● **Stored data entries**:
--- --- ---

import Literature.AlgebraicGeometry.Resolution.RegularLocalRingsNormal
import Mathlib.RingTheory.MvPolynomial.Homogeneous
import Mathlib.Algebra.MvPolynomial.Monad
import HarnessLib

/-!
# NRA-A run reading, FILE 3b: **homogeneous lifts from the residue field and the congruence modulo `𝔪^(d+1)`**
# (pure local algebra; Theses-free, def-free)

OURS (campaign `res-hironaka`, rung L ★L-G4, slot W4.1 · crux `Steer` (stmt-ResolutionOfSingularities-16345) · hARᵒ H2, residue word NRA-A; RULING
284(b)(3); plan `D/res-D-repro-2/NRA-A-RUNREADING-PLAN.md` FILE 3 step (c); seat res-D-repro-2 g9). Over Literature
`eval_mem_pow_succ_of_map_residue_eq_zero` (RegularLocalRingsNormal). Not a statement of the manuscript under review [claim: Hironaka2017, status:
under-review]; AI-produced, weaker than expert review.

* `exists_isHomogeneous_lift` — a form over the residue field `κ(S)` lifts to a form of the same degree over the local ring `S`.
* `isHomogeneous_bind₁_of_linear` — substituting LINEAR forms into a form of degree `d` gives a form of degree `d`.
* `eval_sub_eval_bind₁_mem_pow_succ` — THE CONGRUENCE: if `Φ` (form of degree `d` over `S`, `𝔪_S = (z)`) reduces to `H̄(M̄₁,…,M̄_m)` with linear
  forms `M̄_i` and a form `H̄` over `κ(S)`, then for homogeneous lifts `M_i`, `H`: `Φ(z) − H(M₁(z),…,M_m(z)) ∈ 𝔪_S^(d+1)` — the shape
  `s² − g² − Ψ(m₁, m₂) ∈ 𝔪^(d+1)` of `BinaryAxisDatumAt` with `m_i := M_i(z)`, `Ψ := H`.
[folklore]
-/

noncomputable section

set_option linter.dupNamespace false

open MvPolynomial IsLocalRing

namespace Summit.ResolutionOfSingularities.ResolutionOfSingularities.Theorems.SwitchingDichotomy.NonRationalWindow

open Literature.AlgebraicGeometry.Resolution

/-- **Homogeneous lift from the residue field.** [folklore] -/
theorem exists_isHomogeneous_lift {S : Type*} [CommRing S] [IsLocalRing S] {τ : Type*} {n : ℕ}
    (P : MvPolynomial τ (ResidueField S)) (hP : P.IsHomogeneous n) :
    ∃ Q : MvPolynomial τ S, Q.IsHomogeneous n ∧ MvPolynomial.map (residue S) Q = P := by
  classical
  -- lift coefficientwise on the support
  choose lift hlift using fun c : ResidueField S => residue_surjective (R := S) c
  refine ⟨∑ α ∈ P.support, monomial α (lift (coeff α P)), ?_, ?_⟩
  · refine IsHomogeneous.sum _ _ _ fun α hα => isHomogeneous_monomial _ ?_
    have := hP (mem_support_iff.mp hα)
    rwa [Finsupp.degree_eq_weight_one]
  · rw [map_sum]
    conv_rhs => rw [P.as_sum]
    refine Finset.sum_congr rfl fun α _ => ?_
    rw [map_monomial, hlift]

/-- **Substituting linear forms into a form of degree `d` gives a form of degree `d`.** [folklore] -/
theorem isHomogeneous_bind₁_of_linear {A : Type*} [CommRing A] {σ τ : Type*} {d : ℕ} {H : MvPolynomial σ A} (hH : H.IsHomogeneous d)
    {M : σ → MvPolynomial τ A} (hM : ∀ i, (M i).IsHomogeneous 1) : (bind₁ M H).IsHomogeneous d := by
  classical
  rw [show bind₁ M H = ∑ β ∈ H.support, C (coeff β H) * ∏ i ∈ β.support, M i ^ β i by
    conv_lhs => rw [H.as_sum]
    rw [map_sum]
    refine Finset.sum_congr rfl fun β _ => ?_
    rw [bind₁_monomial]]
  refine IsHomogeneous.sum _ _ _ fun β hβ => ?_
  have hdeg : ∑ i ∈ β.support, 1 * β i = d := by
    have := hH (mem_support_iff.mp hβ)
    rw [← this, Finsupp.weight_apply, Finsupp.sum]
    simp [mul_comm]
  have hprod : (∏ i ∈ β.support, M i ^ β i).IsHomogeneous (∑ i ∈ β.support, 1 * β i) :=
    IsHomogeneous.prod _ _ _ fun i _ => (hM i).pow (β i)
  rw [hdeg] at hprod
  simpa using (isHomogeneous_C _ (coeff β H)).mul hprod

/-- **The congruence modulo `𝔪^(d+1)`.** See the module docstring. [folklore] -/
theorem eval_sub_eval_bind₁_mem_pow_succ {S : Type*} [CommRing S] [IsLocalRing S] {k : ℕ} (z : Fin k → S)
    (hz : Ideal.span (Set.range z) = maximalIdeal S) {σ : Type*} {d : ℕ}
    {Φ : MvPolynomial (Fin k) S} (hΦ : Φ.IsHomogeneous d)
    {M : σ → MvPolynomial (Fin k) S} (hM : ∀ i, (M i).IsHomogeneous 1) {H : MvPolynomial σ S} (hH : H.IsHomogeneous d)
    (hred : MvPolynomial.map (residue S) Φ =
      bind₁ (fun i => MvPolynomial.map (residue S) (M i)) (MvPolynomial.map (residue S) H)) :
    MvPolynomial.eval z Φ - MvPolynomial.eval (fun i => MvPolynomial.eval z (M i)) H ∈ maximalIdeal S ^ (d + 1) := by
  classical
  have hbind : (bind₁ M H).IsHomogeneous d := isHomogeneous_bind₁_of_linear hH hM
  have hmap : MvPolynomial.map (residue S) (Φ - bind₁ M H) = 0 := by
    rw [map_sub, map_bind₁, hred, sub_self]
  have heval : MvPolynomial.eval z (bind₁ M H) = MvPolynomial.eval (fun i => MvPolynomial.eval z (M i)) H := by
    rw [show MvPolynomial.eval z = eval₂Hom (RingHom.id S) z from rfl, eval₂Hom_bind₁]
    rfl
  have := eval_mem_pow_succ_of_map_residue_eq_zero z hz (hΦ.sub hbind) hmap
  rwa [map_sub, heval] at this

end Summit.ResolutionOfSingularities.ResolutionOfSingularities.Theorems.SwitchingDichotomy.NonRationalWindow

end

--- --- ---

● **TRY IT**:
Please output each record exactly as it appears above.

● **YOUR SOLUTION**:
import Literature.AlgebraicGeometry.Resolution.RegularLocalRingsNormal
import Mathlib.RingTheory.MvPolynomial.Homogeneous
import Mathlib.Algebra.MvPolynomial.Monad
import HarnessLib

/-!
# NRA-A run reading, FILE 3b: **homogeneous lifts from the residue field and the congruence modulo `𝔪^(d+1)`**
# (pure local algebra; Theses-free, def-free)

OURS (campaign `res-hironaka`, rung L ★L-G4, slot W4.1 · crux `Steer` (stmt-ResolutionOfSingularities-16345) · hARᵒ H2, residue word NRA-A; RULING
284(b)(3); plan `D/res-D-repro-2/NRA-A-RUNREADING-PLAN.md` FILE 3 step (c); seat res-D-repro-2 g9). Over Literature
`eval_mem_pow_succ_of_map_residue_eq_zero` (RegularLocalRingsNormal). Not a statement of the manuscript under review [claim: Hironaka2017, status:
under-review]; AI-produced, weaker than expert review.

* `exists_isHomogeneous_lift` — a form over the residue field `κ(S)` lifts to a form of the same degree over the local ring `S`.
* `isHomogeneous_bind₁_of_linear` — substituting LINEAR forms into a form of degree `d` gives a form of degree `d`.
* `eval_sub_eval_bind₁_mem_pow_succ` — THE CONGRUENCE: if `Φ` (form of degree `d` over `S`, `𝔪_S = (z)`) reduces to `H̄(M̄₁,…,M̄_m)` with linear
  forms `M̄_i` and a form `H̄` over `κ(S)`, then for homogeneous lifts `M_i`, `H`: `Φ(z) − H(M₁(z),…,M_m(z)) ∈ 𝔪_S^(d+1)` — the shape
  `s² − g² − Ψ(m₁, m₂) ∈ 𝔪^(d+1)` of `BinaryAxisDatumAt` with `m_i := M_i(z)`, `Ψ := H`.
[folklore]
-/

noncomputable section

set_option linter.dupNamespace false

open MvPolynomial IsLocalRing

namespace Summit.ResolutionOfSingularities.ResolutionOfSingularities.Theorems.SwitchingDichotomy.NonRationalWindow

open Literature.AlgebraicGeometry.Resolution

/-- **Homogeneous lift from the residue field.** [folklore] -/
theorem exists_isHomogeneous_lift {S : Type*} [CommRing S] [IsLocalRing S] {τ : Type*} {n : ℕ}
    (P : MvPolynomial τ (ResidueField S)) (hP : P.IsHomogeneous n) :
    ∃ Q : MvPolynomial τ S, Q.IsHomogeneous n ∧ MvPolynomial.map (residue S) Q = P := by
  classical
  -- lift coefficientwise on the support
  choose lift hlift using fun c : ResidueField S => residue_surjective (R := S) c
  refine ⟨∑ α ∈ P.support, monomial α (lift (coeff α P)), ?_, ?_⟩
  · refine IsHomogeneous.sum _ _ _ fun α hα => isHomogeneous_monomial _ ?_
    have := hP (mem_support_iff.mp hα)
    rwa [Finsupp.degree_eq_weight_one]
  · rw [map_sum]
    conv_rhs => rw [P.as_sum]
    refine Finset.sum_congr rfl fun α _ => ?_
    rw [map_monomial, hlift]

/-- **Substituting linear forms into a form of degree `d` gives a form of degree `d`.** [folklore] -/
theorem isHomogeneous_bind₁_of_linear {A : Type*} [CommRing A] {σ τ : Type*} {d : ℕ} {H : MvPolynomial σ A} (hH : H.IsHomogeneous d)
    {M : σ → MvPolynomial τ A} (hM : ∀ i, (M i).IsHomogeneous 1) : (bind₁ M H).IsHomogeneous d := by
  classical
  rw [show bind₁ M H = ∑ β ∈ H.support, C (coeff β H) * ∏ i ∈ β.support, M i ^ β i by
    conv_lhs => rw [H.as_sum]
    rw [map_sum]
    refine Finset.sum_congr rfl fun β _ => ?_
    rw [bind₁_monomial]]
  refine IsHomogeneous.sum _ _ _ fun β hβ => ?_
  have hdeg : ∑ i ∈ β.support, 1 * β i = d := by
    have := hH (mem_support_iff.mp hβ)
    rw [← this, Finsupp.weight_apply, Finsupp.sum]
    simp [mul_comm]
  have hprod : (∏ i ∈ β.support, M i ^ β i).IsHomogeneous (∑ i ∈ β.support, 1 * β i) :=
    IsHomogeneous.prod _ _ _ fun i _ => (hM i).pow (β i)
  rw [hdeg] at hprod
  simpa using (isHomogeneous_C _ (coeff β H)).mul hprod

/-- **The congruence modulo `𝔪^(d+1)`.** See the module docstring. [folklore] -/
theorem eval_sub_eval_bind₁_mem_pow_succ {S : Type*} [CommRing S] [IsLocalRing S] {k : ℕ} (z : Fin k → S)
    (hz : Ideal.span (Set.range z) = maximalIdeal S) {σ : Type*} {d : ℕ}
    {Φ : MvPolynomial (Fin k) S} (hΦ : Φ.IsHomogeneous d)
    {M : σ → MvPolynomial (Fin k) S} (hM : ∀ i, (M i).IsHomogeneous 1) {H : MvPolynomial σ S} (hH : H.IsHomogeneous d)
    (hred : MvPolynomial.map (residue S) Φ =
      bind₁ (fun i => MvPolynomial.map (residue S) (M i)) (MvPolynomial.map (residue S) H)) :
    MvPolynomial.eval z Φ - MvPolynomial.eval (fun i => MvPolynomial.eval z (M i)) H ∈ maximalIdeal S ^ (d + 1) := by
  classical
  have hbind : (bind₁ M H).IsHomogeneous d := isHomogeneous_bind₁_of_linear hH hM
  have hmap : MvPolynomial.map (residue S) (Φ - bind₁ M H) = 0 := by
    rw [map_sub, map_bind₁, hred, sub_self]
  have heval : MvPolynomial.eval z (bind₁ M H) = MvPolynomial.eval (fun i => MvPolynomial.eval z (M i)) H := by
    rw [show MvPolynomial.eval z = eval₂Hom (RingHom.id S) z from rfl, eval₂Hom_bind₁]
    rfl
  have := eval_mem_pow_succ_of_map_residue_eq_zero z hz (hΦ.sub hbind) hmap
  rwa [map_sub, heval] at this

end Summit.ResolutionOfSingularities.ResolutionOfSingularities.Theorems.SwitchingDichotomy.NonRationalWindow

end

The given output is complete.